[Extracted data entries]
# # # # # # #

/-- ★★ **(3.85) IN THE MAJORANT CALCULUS, FIRST-ORDER PART BY DIRECTIONS** — r06's `B9Ineq385VG.ineq385_op` with `V₃ = V⁰ + Σ_{k} V¹_k·∇_k` (one
(3.42)₂-entry `∇_kG ≺ B₀(Lʲη)e^{−δd}` per direction) instead of a single `V¹·∇`: «Using the bounds (3.73), (3.77), (3.83) and assuming that Theorem 3.3 holds for
G(U), we get |(V(A)G(U)J)(b)| ≦ O(1)α₁e^{−(1/2)δ₀d(y,y′)}|J|».  For `ρ ≧ 0`, `ρ + (α+β)δ₀ ≦ δ`: `(V⁰ + Σ_kV¹_k∇_k + P₁ + P₂)·G ≺ κ·α₁·e^{−ρd}`,
`κ = B₀Λc₁(β)((1 + |κ|)c_V + κ₁ + κ₂)`. [cite: Balaban1985BackgroundPropagators, (3.85) p.407, (3.73) p.405, (3.77) p.406, (3.83) p.407, Thm 3.3 p.399; Balaban1984PropagatorsII, Lemma 2.1 p.234, (2.52)–(2.55) p.232] -/
theorem ineq385_op_dirs {κ : Type} [Fintype κ] (blk : W → g.Site) (d : ℕ) (δ₀ δ α β ρ Λ B₀ cV κ₁ κ₂ α₁ : ℝ)
    (hB₀ : 0 ≤ B₀) (hcV : 0 ≤ cV) (hκ₁ : 0 ≤ κ₁) (hκ₂ : 0 ≤ κ₂) (hα₁ : 0 ≤ α₁) (hΛ : 0 ≤ Λ) (hρ : 0 ≤ ρ)
    (hα : 0 ≤ α) (hβ : 0 ≤ β) (hδ₀ : 0 ≤ δ₀) (hr : ρ + (α + β) * δ₀ ≤ δ)
    (hdnn : ∀ a b : g.Site, 0 ≤ g.dist a b) (htri : Triangle254 (toB6 g R H)) (hlen : ∀ y : g.Site, 0 < g.len y)
    (h261 : Ineq261 d (toB6 g R H) δ₀ β)
    (hT1 : ScaleTransfer g δ₀ α Λ (fun a => g.len a)) (hT2 : ScaleTransfer g δ₀ α Λ (fun a => g.len a ^ 2))
    {G V0 P₁ P₂ : Module.End ℝ (W → ℝ)} {V1 D : κ → Module.End ℝ (W → ℝ)}
    (hV0 : HasMajorant (g := toB6 g R H) blk V0 (fun a b => cV * α₁ * (g.len a ^ 2)⁻¹ * Real.exp (-(δ * g.dist a b))))
    (hV1 : ∀ k, HasMajorant (g := toB6 g R H) blk (V1 k) (fun a b => cV * α₁ * (g.len a)⁻¹ * Real.exp (-(δ * g.dist a b))))
    (hP₁ : HasMajorant (g := toB6 g R H) blk P₁ (fun a b => κ₁ * α₁ * (g.len a ^ 2)⁻¹ * Real.exp (-(δ * g.dist a b))))
    (hP₂ : HasMajorant (g := toB6 g R H) blk P₂ (fun a b => κ₂ * α₁ * (g.len a ^ 2)⁻¹ * Real.exp (-(δ * g.dist a b))))
    (hG : HasMajorant (g := toB6 g R H) blk G (fun a b => B₀ * g.len a ^ 2 * Real.exp (-(δ * g.dist a b))))
    (hDG : ∀ k, HasMajorant (g := toB6 g R H) blk (D k * G) (fun a b => B₀ * g.len a * Real.exp (-(δ * g.dist a b)))) :
    HasMajorant (g := toB6 g R H) blk ((V0 + ∑ k, V1 k * D k + P₁ + P₂) * G)
      (fun a b => kappa385d B₀ cV κ₁ κ₂ Λ (B6.c1 d δ₀ β) (Fintype.card κ) * α₁ * Real.exp (-(ρ * g.dist a b))) := by
  set c : ℝ := B6.c1 d δ₀ β with hc_def
  have hw1 : ∀ a : g.Site, 0 ≤ g.len a := fun a => (hlen a).le
  have hw2 : ∀ a : g.Site, 0 ≤ g.len a ^ 2 := fun a => sq_nonneg _
  have hw1i : ∀ a : g.Site, 0 ≤ (g.len a)⁻¹ := fun a => inv_nonneg.mpr (hlen a).le
  have hw2i : ∀ a : g.Site, 0 ≤ (g.len a ^ 2)⁻¹ := fun a => inv_nonneg.mpr (sq_nonneg _)
  have hcVα : 0 ≤ cV * α₁ := mul_nonneg hcV hα₁
  have hκ₁α : 0 ≤ κ₁ * α₁ := mul_nonneg hκ₁ hα₁
  have hκ₂α : 0 ≤ κ₂ * α₁ := mul_nonneg hκ₂ hα₁
  have hρδ : ρ ≤ δ := by
    have : 0 ≤ (α + β) * δ₀ := by positivity
    linarith
  have hGρ := hasMajorant_rate_mono (R := R) (H := H) blk B₀ (fun a => g.len a ^ 2) hB₀ hw2 hρδ hdnn hG
  have hDGρ := fun k => hasMajorant_rate_mono (R := R) (H := H) blk B₀ (fun a => g.len a) hB₀ hw1 hρδ hdnn (hDG k)
  -- the words
  have w1 := hasMajorant_comp_decay (R := R) (H := H) blk d δ₀ α β ρ δ Λ (cV * α₁) B₀ (fun a => (g.len a ^ 2)⁻¹)
    (fun a => g.len a ^ 2) hw2i hw2 hΛ hcVα hB₀ hρ hr hdnn htri hT2 h261 hV0 hGρ
  have w2 : ∀ k, HasMajorant (g := toB6 g R H) blk (V1 k * (D k * G))
      (fun a b => (cV * α₁ * B₀ * Λ * c) * ((g.len a)⁻¹ * g.len a) * Real.exp (-(ρ * g.dist a b))) := fun k =>
    hasMajorant_comp_decay (R := R) (H := H) blk d δ₀ α β ρ δ Λ (cV * α₁) B₀ (fun a => (g.len a)⁻¹)
      (fun a => g.len a) hw1i hw1 hΛ hcVα hB₀ hρ hr hdnn htri hT1 h261 (hV1 k) (hDGρ k)
  have w3 := hasMajorant_comp_decay (R := R) (H := H) blk d δ₀ α β ρ δ Λ (κ₁ * α₁) B₀ (fun a => (g.len a ^ 2)⁻¹)
    (fun a => g.len a ^ 2) hw2i hw2 hΛ hκ₁α hB₀ hρ hr hdnn htri hT2 h261 hP₁ hGρ
  have w4 := hasMajorant_comp_decay (R := R) (H := H) blk d δ₀ α β ρ δ Λ (κ₂ * α₁) B₀ (fun a => (g.len a ^ 2)⁻¹)
    (fun a => g.len a ^ 2) hw2i hw2 hΛ hκ₂α hB₀ hρ hr hdnn htri hT2 h261 hP₂ hGρ
  have wS := hasMajorant_fsum blk Finset.univ (fun k => V1 k * (D k * G)) _ (fun k _ => w2 k)
  have hsum := hasMajorant_add (g := toB6 g R H) blk
    (hasMajorant_add (g := toB6 g R H) blk (hasMajorant_add (g := toB6 g R H) blk w1 wS) w3) w4
  have e : (V0 + ∑ k, V1 k * D k + P₁ + P₂) * G = V0 * G + ∑ k, V1 k * (D k * G) + P₁ * G + P₂ * G := by
    rw [add_mul, add_mul, add_mul, Finset.sum_mul]
    simp only [mul_assoc]
  rw [e]
  refine hasMajorant_mono (g := toB6 g R H) blk hsum fun a b => le_of_eq ?_
  have ha : g.len a ≠ 0 := (hlen a).ne'
  simp only [kappa385d, Finset.sum_const, Finset.card_univ, nsmul_eq_mul]
  field_simp
  ring

end Abstract

/-! ## §2  At r05's cube letters: the (3.84) remainder split by letter, the (3.85)-majorant from the three pieces, and Cor. 3.5 for `G_□` modulo the two
displayed pieces (Laplacian (3.69)–(3.73), projection (3.74)–(3.77)) -/

section Cube

variable {𝔸 : Type} [NormedRing 𝔸] [NormedAlgebra ℂ 𝔸] [CompleteSpace 𝔸]
variable {ιb : Type} [Fintype ιb] (b : Module.Basis ιb ℝ 𝔸)
variable (i : KIdx d ℓ hd hL b₀ b₁) (q : ↥(cubes (toKT i).D.toDomains)) (parS : SiteParY 𝔸 i)

/-- **the realified LAPLACIAN PIECE `Δ(1) − Δ(U′)`** of the (3.84) remainder (def-Y's Hessian `hessY = D*𝒦D + Δ′₂`; print's `D*D + Δ′` of (3.10), expanded in
(3.69)–(3.73)). [cite: Balaban1985BackgroundPropagators, (3.69)–(3.73) pp.404–405, (3.82) p.407, (3.10) p.392] -/
def lapPieceK (V : CfgY 𝔸 i) : Module.End ℝ (FBondY i × ιb → ℝ) :=
  B9Eq352DivFormLetters.conj b ((hessY i (fun _ _ => 1) - hessY i V).restrictScalars ℝ)

/-- **the realified PROJECTION PIECE `D₁R_□(1)D₁* − D_{U′}R_□(U′)D*_{U′}`** of the (3.84) remainder ((3.74)–(3.77): `(D′ − D)RD* + D(R′ − R)D* + D′R′(D′* − D*)`,
`R′ − R = −P₁`). [cite: Balaban1985BackgroundPropagators, (3.74)–(3.77) pp.405–406, (3.82) p.407, (3.25)–(3.26) pp.394–395] -/
def projPieceK (V : CfgY 𝔸 i) : Module.End ℝ (FBondY i × ιb → ℝ) :=
  B9Eq352DivFormLetters.conj b
    ((gradY i (fun _ _ => 1) ∘ₗ RCubeY i q parS (fun _ _ => 1) ∘ₗ divY i (fun _ _ => 1) - gradY i V ∘ₗ RCubeY i q parS V ∘ₗ divY i V).restrictScalars ℝ)

omit [CompleteSpace 𝔸] in
/-- `conj b` is additive. [cite: Balaban1984PropagatorsII, (2.51) p.232, bookkeeping] -/
theorem conj_add' {S : Type} (T₁ T₂ : Module.End ℝ (S → 𝔸)) :
    B9Eq352DivFormLetters.conj b (T₁ + T₂) = B9Eq352DivFormLetters.conj b T₁ + B9Eq352DivFormLetters.conj b T₂ := by
  rw [← sub_neg_eq_add, B9Eq352DivFormLetters.conj_sub, B9Eq352DivFormLetters.conj_neg, sub_neg_eq_add]

/-- ★ **(3.82)∕(3.84) SPLIT BY LETTER at r05's cube letters**: `V = Δ_{a,□}(1) − Δ_{a,□}(U′) = [Δ(1) − Δ(U′)] + [D₁R_□(1)D₁* − D′R_□(U′)D′*] + [Q*_□(1)aQ_□(1) −
Q*_□(U′)aQ_□(U′)]`, realified (def-Y's taxicab transporters for the averaging letters). [cite: Balaban1985BackgroundPropagators, (3.82)–(3.84) p.407, (3.26) p.395, p.409 l.1–5] -/
theorem VK_eq_pieces (V : CfgY 𝔸 i) :
    VK b i q parS (parBY i) V = lapPieceK b i V + projPieceK b i q parS V + avgPieceK b i q V := by
  have e1 : (1 : CfgY 𝔸 i) = fun _ _ => 1 := rfl
  have e : deltaACubeY i q parS (parBY i) (fun _ _ => 1) - deltaACubeY i q parS (parBY i) V =
      (hessY i (fun _ _ => 1) - hessY i V) +
        (gradY i (fun _ _ => 1) ∘ₗ RCubeY i q parS (fun _ _ => 1) ∘ₗ divY i (fun _ _ => 1) - gradY i V ∘ₗ RCubeY i q parS V ∘ₗ divY i V) +
        (QsCubeY i q (parBY i) 1 ∘ₗ aCubeY i q ∘ₗ QCubeY i q (parBY i) 1 - QsCubeY i q (parBY i) V ∘ₗ aCubeY i q ∘ₗ QCubeY i q (parBY i) V) := by
    rw [e1]; simp only [B9CubeLettersBondOpsL0.deltaACubeY]; abel
  have e2 : ((deltaACubeY i q parS (parBY i) (fun _ _ => 1) - deltaACubeY i q parS (parBY i) V).restrictScalars ℝ) =
      (hessY i (fun _ _ => 1) - hessY i V).restrictScalars ℝ +
        (gradY i (fun _ _ => 1) ∘ₗ RCubeY i q parS (fun _ _ => 1) ∘ₗ divY i (fun _ _ => 1) - gradY i V ∘ₗ RCubeY i q parS V ∘ₗ divY i V).restrictScalars ℝ +
        (QsCubeY i q (parBY i) 1 ∘ₗ aCubeY i q ∘ₗ QCubeY i q (parBY i) 1 -
          QsCubeY i q (parBY i) V ∘ₗ aCubeY i q ∘ₗ QCubeY i q (parBY i) V).restrictScalars ℝ := by
    rw [e]; exact LinearMap.ext fun _ => rfl
  rw [VK, lapPieceK, projPieceK, avgPieceK, e2, conj_add', conj_add']

/-- ★★ **THE (3.85)-MAJORANT `h385` OF `gStep_cube` FROM THE THREE PIECES** at r05's cube letters over `toB6 (geoCK i □) Rr H`: given the `U = 1` entries `G ≺ B₀(Lⁿη)²e^{−δd}`,
`∇_νG ≺ B₀(Lⁿη)e^{−δd}` (G-F4 `thm33_GK_cube`, rate weakened to `δ`), the Laplacian piece in the form `V⁰ + Σ_νV¹_ν∇_ν` with (3.73)-shaped majorants (DISPLAYED — FILE
G-F5a), the projection piece with a (3.77)-shaped majorant (DISPLAYED — FILE G-F5b), the averaging piece's (3.83)-majorant (G-F5c `hasMajorant_avgPieceK`, here as the
hypothesis `hAv` in its shape), [4] (2.61) at `(δ₀, β)` and the p. 398 scale transfers at `(δ₀, α)` with `ρ + (α+β)δ₀ ≤ δ`: `V·G ≺ κ·α₁·e^{−ρd}`.
[cite: Balaban1985BackgroundPropagators, (3.85) p.407, (3.73) p.405, (3.77) p.406, (3.83) p.407, Thm 3.3 p.399, p.409 l.1–5; Balaban1984PropagatorsII, Lemma 2.1 p.234] -/
theorem h385_of_pieces (Rr : ℝ) (H : Prop) (dB : ℕ) (δ₀ δ α β ρ Λ B₀ cV κ₁ κ₂ α₁ : ℝ)
    (hB₀ : 0 ≤ B₀) (hcV : 0 ≤ cV) (hκ₁ : 0 ≤ κ₁) (hκ₂ : 0 ≤ κ₂) (hα₁ : 0 ≤ α₁) (hΛ : 0 ≤ Λ) (hρ : 0 ≤ ρ)
    (hα : 0 ≤ α) (hβ : 0 ≤ β) (hδ₀ : 0 ≤ δ₀) (hr : ρ + (α + β) * δ₀ ≤ δ)
    (h261 : Ineq261 dB (toB6 (geoCK i q) Rr H) δ₀ β)
    (hT1 : ScaleTransfer (geoCK i q) δ₀ α Λ (fun a => (geoCK i q).len a)) (hT2 : ScaleTransfer (geoCK i q) δ₀ α Λ (fun a => (geoCK i q).len a ^ 2))
    (V : CfgY 𝔸 i)
    (hG : HasMajorant (g := toB6 (geoCK i q) Rr H) (blkBK i q) (GK b i q parS (parBY i))
      (fun a a' => B₀ * (geoCK i q).len a ^ 2 * Real.exp (-(δ * (geoCK i q).dist a a'))))
    (hDG : ∀ ν, HasMajorant (g := toB6 (geoCK i q) Rr H) (blkBK i q) (DK b i ν * GK b i q parS (parBY i))
      (fun a a' => B₀ * (geoCK i q).len a * Real.exp (-(δ * (geoCK i q).dist a a'))))
    {V0 : Module.End ℝ (FBondY i × ιb → ℝ)} {V1 : Fin (d + 1) → Module.End ℝ (FBondY i × ιb → ℝ)}
    (hLap : lapPieceK b i V = V0 + ∑ ν, V1 ν * DK b i ν)
    (hV0 : HasMajorant (g := toB6 (geoCK i q) Rr H) (blkBK i q) V0 (fun a a' => cV * α₁ * ((geoCK i q).len a ^ 2)⁻¹ * Real.exp (-(δ * (geoCK i q).dist a a'))))
    (hV1 : ∀ ν, HasMajorant (g := toB6 (geoCK i q) Rr H) (blkBK i q) (V1 ν) (fun a a' => cV * α₁ * ((geoCK i q).len a)⁻¹ * Real.exp (-(δ * (geoCK i q).dist a a'))))
    (hPr : HasMajorant (g := toB6 (geoCK i q) Rr H) (blkBK i q) (projPieceK b i q parS V)
      (fun a a' => κ₁ * α₁ * ((geoCK i q).len a ^ 2)⁻¹ * Real.exp (-(δ * (geoCK i q).dist a a'))))
    (hAv : HasMajorant (g := toB6 (geoCK i q) Rr H) (blkBK i q) (avgPieceK b i q V)
      (fun a a' => κ₂ * α₁ * ((geoCK i q).len a ^ 2)⁻¹ * Real.exp (-(δ * (geoCK i q).dist a a')))) :
    HasMajorant (g := toB6 (geoCK i q) Rr H) (blkBK i q) (VK b i q parS (parBY i) V * GK b i q parS (parBY i))
      (fun a a' => kappa385d B₀ cV κ₁ κ₂ Λ (B6.c1 dB δ₀ β) (d + 1) * α₁ * Real.exp (-(ρ * (geoCK i q).dist a a'))) := by
  obtain ⟨hdnn, htri, -, -⟩ := geoCK_dist_axioms i q Rr H
  have h := ineq385_op_dirs (R := Rr) (H := H) (blkBK i q) dB δ₀ δ α β ρ Λ B₀ cV κ₁ κ₂ α₁ hB₀ hcV hκ₁ hκ₂ hα₁ hΛ hρ hα hβ hδ₀ hr hdnn htri
    (geoCK_len_pos i q) h261 hT1 hT2 hV0 hV1 hPr hAv hG hDG
  rw [VK_eq_pieces, hLap]
  simpa [Fintype.card_fin] using h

# # # # # # #

[Work instructions] Please make an exact copy of the lines above from the line with "(hDG : ∀ k, HasMajorant" through the line with "have hκ₁α : 0", both ends included.

[Output]
    (hDG : ∀ k, HasMajorant (g := toB6 g R H) blk (D k * G) (fun a b => B₀ * g.len a * Real.exp (-(δ * g.dist a b)))) :
    HasMajorant (g := toB6 g R H) blk ((V0 + ∑ k, V1 k * D k + P₁ + P₂) * G)
      (fun a b => kappa385d B₀ cV κ₁ κ₂ Λ (B6.c1 d δ₀ β) (Fintype.card κ) * α₁ * Real.exp (-(ρ * g.dist a b))) := by
  set c : ℝ := B6.c1 d δ₀ β with hc_def
  have hw1 : ∀ a : g.Site, 0 ≤ g.len a := fun a => (hlen a).le
  have hw2 : ∀ a : g.Site, 0 ≤ g.len a ^ 2 := fun a => sq_nonneg _
  have hw1i : ∀ a : g.Site, 0 ≤ (g.len a)⁻¹ := fun a => inv_nonneg.mpr (hlen a).le
  have hw2i : ∀ a : g.Site, 0 ≤ (g.len a ^ 2)⁻¹ := fun a => inv_nonneg.mpr (sq_nonneg _)
  have hcVα : 0 ≤ cV * α₁ := mul_nonneg hcV hα₁
  have hκ₁α : 0 ≤ κ₁ * α₁ := mul_nonneg hκ₁ hα₁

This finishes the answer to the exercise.